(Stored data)
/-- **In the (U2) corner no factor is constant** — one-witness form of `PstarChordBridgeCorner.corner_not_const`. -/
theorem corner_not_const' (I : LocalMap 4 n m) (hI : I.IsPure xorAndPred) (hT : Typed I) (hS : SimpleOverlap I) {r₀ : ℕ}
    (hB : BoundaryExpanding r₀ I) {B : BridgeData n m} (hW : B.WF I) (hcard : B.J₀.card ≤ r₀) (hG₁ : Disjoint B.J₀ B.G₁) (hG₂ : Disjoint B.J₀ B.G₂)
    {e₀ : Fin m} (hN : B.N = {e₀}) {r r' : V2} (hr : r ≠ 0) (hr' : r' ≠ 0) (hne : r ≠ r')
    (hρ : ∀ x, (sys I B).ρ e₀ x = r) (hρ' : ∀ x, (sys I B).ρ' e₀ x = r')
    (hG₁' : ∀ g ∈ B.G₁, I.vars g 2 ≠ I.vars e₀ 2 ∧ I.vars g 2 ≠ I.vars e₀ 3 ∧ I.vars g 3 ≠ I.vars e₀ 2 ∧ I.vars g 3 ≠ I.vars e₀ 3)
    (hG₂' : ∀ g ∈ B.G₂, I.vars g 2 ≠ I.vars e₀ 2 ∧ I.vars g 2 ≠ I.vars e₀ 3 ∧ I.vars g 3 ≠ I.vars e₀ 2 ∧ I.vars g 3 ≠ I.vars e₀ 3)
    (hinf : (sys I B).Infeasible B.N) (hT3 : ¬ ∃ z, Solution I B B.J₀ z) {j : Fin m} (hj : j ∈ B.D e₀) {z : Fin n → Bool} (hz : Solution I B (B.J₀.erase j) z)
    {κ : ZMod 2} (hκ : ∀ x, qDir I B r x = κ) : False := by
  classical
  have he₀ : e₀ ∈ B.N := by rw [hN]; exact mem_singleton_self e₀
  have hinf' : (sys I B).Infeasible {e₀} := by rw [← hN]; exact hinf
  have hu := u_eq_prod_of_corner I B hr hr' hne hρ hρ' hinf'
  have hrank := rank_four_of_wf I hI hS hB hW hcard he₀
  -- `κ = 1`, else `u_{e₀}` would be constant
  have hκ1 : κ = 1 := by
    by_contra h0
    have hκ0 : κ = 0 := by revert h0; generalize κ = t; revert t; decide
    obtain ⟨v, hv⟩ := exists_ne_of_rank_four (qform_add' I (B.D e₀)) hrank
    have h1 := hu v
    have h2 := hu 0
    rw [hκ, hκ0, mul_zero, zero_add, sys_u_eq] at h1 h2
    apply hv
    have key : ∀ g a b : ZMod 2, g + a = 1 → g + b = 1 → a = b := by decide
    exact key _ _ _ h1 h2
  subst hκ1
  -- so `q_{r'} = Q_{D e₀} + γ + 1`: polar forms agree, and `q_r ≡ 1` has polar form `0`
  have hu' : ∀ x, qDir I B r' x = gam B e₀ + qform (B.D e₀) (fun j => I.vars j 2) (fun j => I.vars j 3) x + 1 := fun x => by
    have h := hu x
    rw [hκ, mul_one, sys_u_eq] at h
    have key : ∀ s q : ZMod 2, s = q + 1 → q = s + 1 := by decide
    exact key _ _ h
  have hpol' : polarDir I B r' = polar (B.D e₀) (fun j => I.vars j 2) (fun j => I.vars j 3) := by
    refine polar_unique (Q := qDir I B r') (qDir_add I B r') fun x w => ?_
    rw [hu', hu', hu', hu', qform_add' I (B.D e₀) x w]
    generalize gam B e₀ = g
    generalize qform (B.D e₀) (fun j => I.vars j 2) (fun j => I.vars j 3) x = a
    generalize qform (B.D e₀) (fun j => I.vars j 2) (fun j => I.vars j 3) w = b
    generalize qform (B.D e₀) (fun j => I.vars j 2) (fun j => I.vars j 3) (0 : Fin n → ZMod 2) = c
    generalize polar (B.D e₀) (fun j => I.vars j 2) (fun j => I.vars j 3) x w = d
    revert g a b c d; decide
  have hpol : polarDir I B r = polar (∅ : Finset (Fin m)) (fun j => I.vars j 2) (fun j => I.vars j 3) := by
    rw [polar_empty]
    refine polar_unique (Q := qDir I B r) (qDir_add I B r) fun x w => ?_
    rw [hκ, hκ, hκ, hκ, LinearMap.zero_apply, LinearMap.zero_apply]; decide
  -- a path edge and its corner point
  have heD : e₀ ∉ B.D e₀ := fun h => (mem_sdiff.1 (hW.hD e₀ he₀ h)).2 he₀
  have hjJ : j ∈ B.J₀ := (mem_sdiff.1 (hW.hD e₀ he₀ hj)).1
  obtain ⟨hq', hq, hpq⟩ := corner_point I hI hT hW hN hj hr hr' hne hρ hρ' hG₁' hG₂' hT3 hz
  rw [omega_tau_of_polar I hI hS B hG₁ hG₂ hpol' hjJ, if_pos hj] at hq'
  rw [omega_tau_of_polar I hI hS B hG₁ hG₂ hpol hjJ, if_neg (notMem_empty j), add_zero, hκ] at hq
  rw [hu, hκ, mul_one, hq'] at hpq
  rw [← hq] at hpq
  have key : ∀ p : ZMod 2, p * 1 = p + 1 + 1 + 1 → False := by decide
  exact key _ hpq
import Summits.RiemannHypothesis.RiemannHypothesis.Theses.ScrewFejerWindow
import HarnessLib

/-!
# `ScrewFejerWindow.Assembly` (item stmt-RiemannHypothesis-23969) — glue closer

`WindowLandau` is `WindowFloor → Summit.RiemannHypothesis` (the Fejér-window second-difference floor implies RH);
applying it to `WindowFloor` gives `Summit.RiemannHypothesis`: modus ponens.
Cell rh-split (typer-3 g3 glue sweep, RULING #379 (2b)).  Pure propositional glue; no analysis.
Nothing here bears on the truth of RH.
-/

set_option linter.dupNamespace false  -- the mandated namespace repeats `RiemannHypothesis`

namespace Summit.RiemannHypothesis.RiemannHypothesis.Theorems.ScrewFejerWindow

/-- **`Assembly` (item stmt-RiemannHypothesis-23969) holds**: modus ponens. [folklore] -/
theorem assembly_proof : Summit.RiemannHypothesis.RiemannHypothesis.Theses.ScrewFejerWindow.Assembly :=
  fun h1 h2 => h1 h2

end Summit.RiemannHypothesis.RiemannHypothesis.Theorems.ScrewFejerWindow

→ Task description
Wherever the word "Assembly" appears in a line of the data above, copy that line.

→ Finished task
# `ScrewFejerWindow.Assembly` (item stmt-RiemannHypothesis-23969) — glue closer
/-- **`Assembly` (item stmt-RiemannHypothesis-23969) holds**: modus ponens. [folklore] -/
theorem assembly_proof : Summit.RiemannHypothesis.RiemannHypothesis.Theses.ScrewFejerWindow.Assembly :=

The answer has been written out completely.